(Saved entries)

◇ ◇ ◇ ◇ ◇ ◇ ◇

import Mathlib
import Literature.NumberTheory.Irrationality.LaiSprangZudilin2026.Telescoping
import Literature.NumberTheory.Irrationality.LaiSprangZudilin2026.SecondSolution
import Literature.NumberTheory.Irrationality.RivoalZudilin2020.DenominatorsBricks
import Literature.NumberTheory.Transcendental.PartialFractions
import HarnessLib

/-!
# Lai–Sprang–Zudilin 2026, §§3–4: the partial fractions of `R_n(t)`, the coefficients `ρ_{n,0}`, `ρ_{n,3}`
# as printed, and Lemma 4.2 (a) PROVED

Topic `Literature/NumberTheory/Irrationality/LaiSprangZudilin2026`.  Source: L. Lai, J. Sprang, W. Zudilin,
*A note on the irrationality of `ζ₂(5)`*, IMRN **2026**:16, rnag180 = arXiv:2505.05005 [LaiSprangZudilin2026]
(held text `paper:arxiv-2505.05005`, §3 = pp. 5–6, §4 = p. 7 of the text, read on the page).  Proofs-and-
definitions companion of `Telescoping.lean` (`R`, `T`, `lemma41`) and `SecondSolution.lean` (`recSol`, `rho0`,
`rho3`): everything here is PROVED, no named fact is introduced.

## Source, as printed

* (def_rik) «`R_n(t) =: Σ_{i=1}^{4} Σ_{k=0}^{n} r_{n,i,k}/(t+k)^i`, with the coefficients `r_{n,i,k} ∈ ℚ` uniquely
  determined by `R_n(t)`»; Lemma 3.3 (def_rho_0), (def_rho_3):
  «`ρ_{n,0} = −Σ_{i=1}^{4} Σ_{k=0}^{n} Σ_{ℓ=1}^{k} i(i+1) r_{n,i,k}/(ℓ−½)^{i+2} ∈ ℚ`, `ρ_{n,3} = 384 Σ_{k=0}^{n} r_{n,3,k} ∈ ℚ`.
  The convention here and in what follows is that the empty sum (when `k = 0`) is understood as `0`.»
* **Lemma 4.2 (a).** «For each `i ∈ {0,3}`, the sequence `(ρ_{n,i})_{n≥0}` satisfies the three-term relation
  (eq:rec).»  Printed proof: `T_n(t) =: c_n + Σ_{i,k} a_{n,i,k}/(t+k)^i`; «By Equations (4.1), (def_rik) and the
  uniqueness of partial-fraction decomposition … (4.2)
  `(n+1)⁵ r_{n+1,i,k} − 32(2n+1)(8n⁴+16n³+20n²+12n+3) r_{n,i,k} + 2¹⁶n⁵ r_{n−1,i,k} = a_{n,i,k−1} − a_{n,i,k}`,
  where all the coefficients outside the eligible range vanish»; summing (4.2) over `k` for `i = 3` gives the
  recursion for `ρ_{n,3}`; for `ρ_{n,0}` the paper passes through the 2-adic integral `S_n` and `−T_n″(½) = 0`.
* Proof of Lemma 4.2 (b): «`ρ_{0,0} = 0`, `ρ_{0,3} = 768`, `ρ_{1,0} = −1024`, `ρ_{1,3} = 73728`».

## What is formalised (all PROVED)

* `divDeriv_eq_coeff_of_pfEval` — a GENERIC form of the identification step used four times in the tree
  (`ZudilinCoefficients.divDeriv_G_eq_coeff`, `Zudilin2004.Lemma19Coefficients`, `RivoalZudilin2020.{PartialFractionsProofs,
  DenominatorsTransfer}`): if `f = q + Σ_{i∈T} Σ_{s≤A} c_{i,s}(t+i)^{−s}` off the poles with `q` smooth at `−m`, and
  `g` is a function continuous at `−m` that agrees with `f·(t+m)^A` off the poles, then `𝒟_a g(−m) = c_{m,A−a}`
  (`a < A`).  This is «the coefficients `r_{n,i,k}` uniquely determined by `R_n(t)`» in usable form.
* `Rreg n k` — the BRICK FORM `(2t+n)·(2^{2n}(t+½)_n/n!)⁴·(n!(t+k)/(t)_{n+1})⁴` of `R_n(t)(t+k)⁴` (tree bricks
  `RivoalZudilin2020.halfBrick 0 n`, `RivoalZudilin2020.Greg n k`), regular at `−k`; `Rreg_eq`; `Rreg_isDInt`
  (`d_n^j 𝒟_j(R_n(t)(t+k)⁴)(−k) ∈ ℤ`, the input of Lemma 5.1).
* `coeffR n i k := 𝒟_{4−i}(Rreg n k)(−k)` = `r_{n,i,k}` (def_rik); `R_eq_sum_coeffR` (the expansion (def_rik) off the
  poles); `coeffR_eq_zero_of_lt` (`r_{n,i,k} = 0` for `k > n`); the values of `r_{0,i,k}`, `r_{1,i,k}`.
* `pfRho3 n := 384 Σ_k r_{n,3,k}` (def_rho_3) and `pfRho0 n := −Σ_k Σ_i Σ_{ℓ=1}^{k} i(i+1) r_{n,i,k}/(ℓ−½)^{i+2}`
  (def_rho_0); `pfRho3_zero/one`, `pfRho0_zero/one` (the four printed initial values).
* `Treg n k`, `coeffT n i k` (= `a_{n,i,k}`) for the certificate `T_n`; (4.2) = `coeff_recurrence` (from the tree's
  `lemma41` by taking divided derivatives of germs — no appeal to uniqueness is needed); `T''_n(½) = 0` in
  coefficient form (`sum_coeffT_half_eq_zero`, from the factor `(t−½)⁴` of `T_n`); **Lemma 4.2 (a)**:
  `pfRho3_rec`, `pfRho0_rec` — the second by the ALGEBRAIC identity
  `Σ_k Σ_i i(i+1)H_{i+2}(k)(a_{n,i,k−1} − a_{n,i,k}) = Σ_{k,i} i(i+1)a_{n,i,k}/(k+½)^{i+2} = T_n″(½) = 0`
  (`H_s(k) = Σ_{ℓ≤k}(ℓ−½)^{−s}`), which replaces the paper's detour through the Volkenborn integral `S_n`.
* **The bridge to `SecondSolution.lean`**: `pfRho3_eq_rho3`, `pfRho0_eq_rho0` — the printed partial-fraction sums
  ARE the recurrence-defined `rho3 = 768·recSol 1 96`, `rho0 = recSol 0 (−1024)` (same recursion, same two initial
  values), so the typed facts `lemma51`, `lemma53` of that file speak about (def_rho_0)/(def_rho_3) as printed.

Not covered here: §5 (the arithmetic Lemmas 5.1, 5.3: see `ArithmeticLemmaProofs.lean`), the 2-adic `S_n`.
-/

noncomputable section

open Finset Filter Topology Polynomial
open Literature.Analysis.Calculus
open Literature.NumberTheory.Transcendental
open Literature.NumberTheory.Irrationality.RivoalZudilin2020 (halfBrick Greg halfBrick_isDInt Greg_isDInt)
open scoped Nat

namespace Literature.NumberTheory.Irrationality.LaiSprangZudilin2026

◇ ◇ ◇ ◇ ◇ ◇ ◇

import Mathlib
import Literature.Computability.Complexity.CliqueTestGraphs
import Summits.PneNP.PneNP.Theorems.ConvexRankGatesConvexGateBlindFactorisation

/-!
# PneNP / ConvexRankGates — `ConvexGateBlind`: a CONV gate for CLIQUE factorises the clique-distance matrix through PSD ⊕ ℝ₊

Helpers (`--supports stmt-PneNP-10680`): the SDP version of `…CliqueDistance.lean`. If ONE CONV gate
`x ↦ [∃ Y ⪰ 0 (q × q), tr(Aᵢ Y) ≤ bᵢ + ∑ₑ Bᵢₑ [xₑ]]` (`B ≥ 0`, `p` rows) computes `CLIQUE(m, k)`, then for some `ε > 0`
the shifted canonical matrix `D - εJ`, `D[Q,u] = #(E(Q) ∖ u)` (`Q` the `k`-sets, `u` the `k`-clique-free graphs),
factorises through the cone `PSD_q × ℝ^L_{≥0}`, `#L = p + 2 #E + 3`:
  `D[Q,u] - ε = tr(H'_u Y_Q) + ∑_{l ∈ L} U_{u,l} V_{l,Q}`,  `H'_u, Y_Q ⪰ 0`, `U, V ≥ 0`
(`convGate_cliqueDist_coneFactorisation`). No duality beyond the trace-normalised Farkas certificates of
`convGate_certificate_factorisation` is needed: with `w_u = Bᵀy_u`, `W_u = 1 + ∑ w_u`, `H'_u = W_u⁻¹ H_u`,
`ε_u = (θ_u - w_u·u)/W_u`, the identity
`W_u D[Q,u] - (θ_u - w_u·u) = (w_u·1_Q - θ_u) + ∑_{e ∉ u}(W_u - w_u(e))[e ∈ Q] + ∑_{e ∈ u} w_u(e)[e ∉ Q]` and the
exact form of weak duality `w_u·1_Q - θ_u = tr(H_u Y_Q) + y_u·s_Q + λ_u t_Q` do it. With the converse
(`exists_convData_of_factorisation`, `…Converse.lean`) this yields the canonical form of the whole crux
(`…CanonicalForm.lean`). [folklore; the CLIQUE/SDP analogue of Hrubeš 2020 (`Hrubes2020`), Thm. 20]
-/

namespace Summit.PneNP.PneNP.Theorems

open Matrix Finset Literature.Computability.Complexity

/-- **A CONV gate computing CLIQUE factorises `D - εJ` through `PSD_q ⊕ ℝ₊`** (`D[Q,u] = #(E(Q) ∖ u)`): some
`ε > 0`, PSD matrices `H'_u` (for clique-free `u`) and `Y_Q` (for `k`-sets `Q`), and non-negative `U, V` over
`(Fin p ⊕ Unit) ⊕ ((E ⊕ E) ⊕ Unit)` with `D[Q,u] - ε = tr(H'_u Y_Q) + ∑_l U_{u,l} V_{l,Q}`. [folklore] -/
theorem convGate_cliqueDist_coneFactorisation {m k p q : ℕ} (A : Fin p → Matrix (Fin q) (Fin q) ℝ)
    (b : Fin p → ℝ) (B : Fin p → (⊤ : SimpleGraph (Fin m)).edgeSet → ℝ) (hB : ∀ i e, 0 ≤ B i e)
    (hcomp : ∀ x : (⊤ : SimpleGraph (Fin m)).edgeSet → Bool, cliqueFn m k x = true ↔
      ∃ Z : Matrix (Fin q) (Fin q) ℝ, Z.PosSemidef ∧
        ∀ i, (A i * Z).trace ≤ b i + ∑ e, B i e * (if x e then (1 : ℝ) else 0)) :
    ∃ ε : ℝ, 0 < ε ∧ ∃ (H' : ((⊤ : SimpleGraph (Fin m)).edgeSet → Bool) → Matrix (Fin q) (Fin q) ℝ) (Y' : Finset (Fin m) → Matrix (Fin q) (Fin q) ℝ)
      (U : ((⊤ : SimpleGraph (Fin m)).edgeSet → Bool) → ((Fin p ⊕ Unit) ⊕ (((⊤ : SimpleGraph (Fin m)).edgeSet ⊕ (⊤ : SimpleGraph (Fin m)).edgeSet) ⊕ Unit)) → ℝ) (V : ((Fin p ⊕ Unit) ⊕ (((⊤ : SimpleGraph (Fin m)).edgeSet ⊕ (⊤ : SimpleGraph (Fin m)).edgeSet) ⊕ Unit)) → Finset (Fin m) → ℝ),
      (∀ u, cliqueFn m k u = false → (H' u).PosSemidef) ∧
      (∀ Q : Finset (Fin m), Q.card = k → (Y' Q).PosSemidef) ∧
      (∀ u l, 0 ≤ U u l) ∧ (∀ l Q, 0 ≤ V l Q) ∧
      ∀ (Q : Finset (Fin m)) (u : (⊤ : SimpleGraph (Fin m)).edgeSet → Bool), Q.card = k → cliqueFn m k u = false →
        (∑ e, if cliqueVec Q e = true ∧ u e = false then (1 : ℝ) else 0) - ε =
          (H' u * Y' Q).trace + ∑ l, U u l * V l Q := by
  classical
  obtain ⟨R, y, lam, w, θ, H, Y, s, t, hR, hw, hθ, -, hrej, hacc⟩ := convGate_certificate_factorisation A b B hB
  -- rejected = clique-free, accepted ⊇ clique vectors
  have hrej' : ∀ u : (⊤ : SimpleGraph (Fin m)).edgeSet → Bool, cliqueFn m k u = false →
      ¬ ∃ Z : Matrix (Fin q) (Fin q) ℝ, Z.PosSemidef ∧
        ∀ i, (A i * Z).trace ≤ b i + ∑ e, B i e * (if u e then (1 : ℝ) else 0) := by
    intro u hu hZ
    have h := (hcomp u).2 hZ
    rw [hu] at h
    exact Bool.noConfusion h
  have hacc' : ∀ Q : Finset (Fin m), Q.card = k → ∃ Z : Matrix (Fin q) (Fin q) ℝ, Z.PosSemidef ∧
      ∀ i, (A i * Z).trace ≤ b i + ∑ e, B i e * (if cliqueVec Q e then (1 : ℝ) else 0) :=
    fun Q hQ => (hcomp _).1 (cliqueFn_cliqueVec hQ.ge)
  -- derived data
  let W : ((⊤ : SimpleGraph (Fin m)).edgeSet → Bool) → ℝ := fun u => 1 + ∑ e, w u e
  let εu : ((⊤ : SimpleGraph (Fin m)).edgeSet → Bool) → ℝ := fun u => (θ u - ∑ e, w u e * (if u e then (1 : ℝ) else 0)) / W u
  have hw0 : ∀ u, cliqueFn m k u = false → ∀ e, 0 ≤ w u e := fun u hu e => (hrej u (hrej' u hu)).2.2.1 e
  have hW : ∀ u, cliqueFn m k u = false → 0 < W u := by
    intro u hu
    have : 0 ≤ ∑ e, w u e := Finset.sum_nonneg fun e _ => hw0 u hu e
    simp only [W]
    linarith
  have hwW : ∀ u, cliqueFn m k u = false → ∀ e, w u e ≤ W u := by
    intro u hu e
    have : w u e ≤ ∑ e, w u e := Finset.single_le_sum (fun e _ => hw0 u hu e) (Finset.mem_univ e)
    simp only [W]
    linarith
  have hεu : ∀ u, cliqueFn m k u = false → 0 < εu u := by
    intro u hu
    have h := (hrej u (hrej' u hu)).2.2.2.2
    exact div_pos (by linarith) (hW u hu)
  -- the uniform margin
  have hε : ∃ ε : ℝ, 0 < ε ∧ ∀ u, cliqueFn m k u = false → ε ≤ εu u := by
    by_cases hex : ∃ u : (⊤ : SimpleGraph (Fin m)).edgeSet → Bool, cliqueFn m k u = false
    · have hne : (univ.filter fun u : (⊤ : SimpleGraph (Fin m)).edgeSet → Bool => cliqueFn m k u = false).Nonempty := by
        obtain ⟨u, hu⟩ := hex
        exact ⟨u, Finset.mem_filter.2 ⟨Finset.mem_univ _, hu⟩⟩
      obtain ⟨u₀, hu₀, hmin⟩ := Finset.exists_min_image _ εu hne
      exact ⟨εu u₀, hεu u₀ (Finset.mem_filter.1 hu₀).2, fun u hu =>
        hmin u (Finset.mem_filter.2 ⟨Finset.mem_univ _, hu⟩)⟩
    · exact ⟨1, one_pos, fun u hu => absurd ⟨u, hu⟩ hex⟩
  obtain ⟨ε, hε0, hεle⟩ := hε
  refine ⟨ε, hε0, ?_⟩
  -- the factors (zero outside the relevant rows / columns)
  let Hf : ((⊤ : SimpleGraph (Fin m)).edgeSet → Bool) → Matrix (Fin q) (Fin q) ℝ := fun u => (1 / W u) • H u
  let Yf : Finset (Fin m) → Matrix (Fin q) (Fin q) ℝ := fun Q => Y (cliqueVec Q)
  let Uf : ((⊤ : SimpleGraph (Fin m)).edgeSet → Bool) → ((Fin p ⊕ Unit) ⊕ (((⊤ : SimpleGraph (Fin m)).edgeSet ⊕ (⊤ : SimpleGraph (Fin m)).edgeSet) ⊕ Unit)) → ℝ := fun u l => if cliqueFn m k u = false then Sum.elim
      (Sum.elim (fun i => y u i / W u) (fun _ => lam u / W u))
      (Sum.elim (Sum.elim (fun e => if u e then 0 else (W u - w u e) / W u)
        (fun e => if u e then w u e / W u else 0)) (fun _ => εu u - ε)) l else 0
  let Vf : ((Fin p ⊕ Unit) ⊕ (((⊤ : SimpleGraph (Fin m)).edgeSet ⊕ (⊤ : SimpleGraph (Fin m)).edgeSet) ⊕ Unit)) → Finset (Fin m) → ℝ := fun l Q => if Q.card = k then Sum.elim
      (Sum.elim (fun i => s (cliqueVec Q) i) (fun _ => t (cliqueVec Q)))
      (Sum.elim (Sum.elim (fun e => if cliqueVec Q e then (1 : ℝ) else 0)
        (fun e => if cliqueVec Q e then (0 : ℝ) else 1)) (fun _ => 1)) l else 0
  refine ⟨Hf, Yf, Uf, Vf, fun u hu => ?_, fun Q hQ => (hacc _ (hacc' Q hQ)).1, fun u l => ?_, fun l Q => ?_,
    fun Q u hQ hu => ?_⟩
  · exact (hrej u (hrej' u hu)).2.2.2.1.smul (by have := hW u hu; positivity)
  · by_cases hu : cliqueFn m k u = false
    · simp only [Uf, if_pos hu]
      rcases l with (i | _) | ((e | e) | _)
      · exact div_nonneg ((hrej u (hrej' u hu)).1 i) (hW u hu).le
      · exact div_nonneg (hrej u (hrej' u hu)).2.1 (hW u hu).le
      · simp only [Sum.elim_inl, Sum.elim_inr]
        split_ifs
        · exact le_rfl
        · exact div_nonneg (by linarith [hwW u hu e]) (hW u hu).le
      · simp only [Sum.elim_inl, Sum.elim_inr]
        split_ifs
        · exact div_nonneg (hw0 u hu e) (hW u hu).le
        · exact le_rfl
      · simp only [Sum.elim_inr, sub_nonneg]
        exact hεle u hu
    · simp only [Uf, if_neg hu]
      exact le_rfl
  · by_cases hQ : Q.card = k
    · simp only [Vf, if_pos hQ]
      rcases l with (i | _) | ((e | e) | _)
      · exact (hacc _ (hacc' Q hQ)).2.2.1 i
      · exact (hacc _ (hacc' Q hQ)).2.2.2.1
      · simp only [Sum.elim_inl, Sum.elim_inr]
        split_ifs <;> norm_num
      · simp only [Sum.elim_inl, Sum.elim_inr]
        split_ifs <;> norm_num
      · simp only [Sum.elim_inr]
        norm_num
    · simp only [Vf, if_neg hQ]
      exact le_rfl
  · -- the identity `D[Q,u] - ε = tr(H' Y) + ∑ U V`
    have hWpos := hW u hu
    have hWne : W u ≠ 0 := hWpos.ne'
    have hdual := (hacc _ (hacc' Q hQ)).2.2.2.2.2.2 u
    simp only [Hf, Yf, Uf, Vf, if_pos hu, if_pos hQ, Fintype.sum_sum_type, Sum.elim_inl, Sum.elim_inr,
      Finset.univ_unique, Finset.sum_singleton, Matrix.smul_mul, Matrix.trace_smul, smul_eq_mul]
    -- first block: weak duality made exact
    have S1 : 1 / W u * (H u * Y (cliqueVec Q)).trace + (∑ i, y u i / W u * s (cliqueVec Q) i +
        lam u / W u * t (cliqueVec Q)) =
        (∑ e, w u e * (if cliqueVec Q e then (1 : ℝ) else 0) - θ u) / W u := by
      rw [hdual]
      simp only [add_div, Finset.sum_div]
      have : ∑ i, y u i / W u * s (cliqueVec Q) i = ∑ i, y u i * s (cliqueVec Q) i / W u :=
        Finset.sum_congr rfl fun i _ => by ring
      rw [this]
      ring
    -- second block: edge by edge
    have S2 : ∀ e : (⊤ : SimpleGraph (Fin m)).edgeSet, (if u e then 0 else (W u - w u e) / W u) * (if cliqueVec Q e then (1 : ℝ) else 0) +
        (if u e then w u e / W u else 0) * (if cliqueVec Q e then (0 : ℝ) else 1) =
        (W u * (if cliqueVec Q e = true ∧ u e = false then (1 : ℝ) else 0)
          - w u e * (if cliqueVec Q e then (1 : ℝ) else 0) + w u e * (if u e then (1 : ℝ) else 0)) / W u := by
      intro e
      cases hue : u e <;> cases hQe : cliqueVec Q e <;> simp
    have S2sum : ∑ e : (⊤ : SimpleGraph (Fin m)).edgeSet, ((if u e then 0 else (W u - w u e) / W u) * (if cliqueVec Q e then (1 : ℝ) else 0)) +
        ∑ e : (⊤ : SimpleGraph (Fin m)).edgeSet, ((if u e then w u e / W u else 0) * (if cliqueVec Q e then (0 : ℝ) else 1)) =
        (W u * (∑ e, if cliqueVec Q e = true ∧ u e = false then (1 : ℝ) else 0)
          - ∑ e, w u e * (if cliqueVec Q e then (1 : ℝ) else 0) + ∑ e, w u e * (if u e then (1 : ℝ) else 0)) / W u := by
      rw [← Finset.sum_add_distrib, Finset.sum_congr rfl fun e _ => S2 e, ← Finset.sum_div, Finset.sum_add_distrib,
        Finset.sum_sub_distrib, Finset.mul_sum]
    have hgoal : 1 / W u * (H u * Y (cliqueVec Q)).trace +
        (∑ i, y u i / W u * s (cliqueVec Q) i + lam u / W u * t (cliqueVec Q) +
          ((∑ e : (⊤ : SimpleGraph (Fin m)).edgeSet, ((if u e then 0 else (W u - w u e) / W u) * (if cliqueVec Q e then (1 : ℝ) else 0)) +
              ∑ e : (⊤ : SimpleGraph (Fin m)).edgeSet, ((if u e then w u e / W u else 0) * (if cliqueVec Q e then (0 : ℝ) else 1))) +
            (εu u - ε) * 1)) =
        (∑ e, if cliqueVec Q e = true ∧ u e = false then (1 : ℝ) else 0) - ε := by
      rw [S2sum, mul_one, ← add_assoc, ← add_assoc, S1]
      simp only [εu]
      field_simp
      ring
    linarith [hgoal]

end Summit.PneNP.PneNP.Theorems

◇ ◇ ◇ ◇ ◇ ◇ ◇

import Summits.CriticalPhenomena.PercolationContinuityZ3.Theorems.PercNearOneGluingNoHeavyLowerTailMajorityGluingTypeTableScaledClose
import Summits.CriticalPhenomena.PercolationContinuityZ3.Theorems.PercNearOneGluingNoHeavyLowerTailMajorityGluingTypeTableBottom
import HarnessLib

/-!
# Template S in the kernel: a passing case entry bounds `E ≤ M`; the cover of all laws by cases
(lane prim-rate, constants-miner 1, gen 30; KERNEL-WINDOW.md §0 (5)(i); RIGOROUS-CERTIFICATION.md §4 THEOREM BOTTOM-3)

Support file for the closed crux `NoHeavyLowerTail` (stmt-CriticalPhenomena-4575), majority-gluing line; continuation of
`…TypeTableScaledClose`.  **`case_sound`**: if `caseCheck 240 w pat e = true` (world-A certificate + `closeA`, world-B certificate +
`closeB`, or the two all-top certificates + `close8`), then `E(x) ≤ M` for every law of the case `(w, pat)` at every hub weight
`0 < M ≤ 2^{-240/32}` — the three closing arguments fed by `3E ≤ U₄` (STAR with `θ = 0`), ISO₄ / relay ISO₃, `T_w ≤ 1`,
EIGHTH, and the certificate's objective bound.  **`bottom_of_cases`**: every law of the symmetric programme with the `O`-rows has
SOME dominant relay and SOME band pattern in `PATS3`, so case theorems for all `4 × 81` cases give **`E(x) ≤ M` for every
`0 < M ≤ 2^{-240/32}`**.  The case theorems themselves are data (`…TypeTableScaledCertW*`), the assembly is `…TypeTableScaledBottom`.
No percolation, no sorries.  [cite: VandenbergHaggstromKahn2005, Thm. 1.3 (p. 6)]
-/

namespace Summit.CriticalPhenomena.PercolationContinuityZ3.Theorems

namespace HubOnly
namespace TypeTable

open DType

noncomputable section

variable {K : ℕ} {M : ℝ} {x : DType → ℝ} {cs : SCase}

◇ ◇ ◇ ◇ ◇ ◇ ◇

● **Task goal**
Which lines of the records contain the word "folklore"? Copy each of them.

● **Answer area**
(`…CanonicalForm.lean`). [folklore; the CLIQUE/SDP analogue of Hrubeš 2020 (`Hrubes2020`), Thm. 20]
`(Fin p ⊕ Unit) ⊕ ((E ⊕ E) ⊕ Unit)` with `D[Q,u] - ε = tr(H'_u Y_Q) + ∑_l U_{u,l} V_{l,Q}`. [folklore] -/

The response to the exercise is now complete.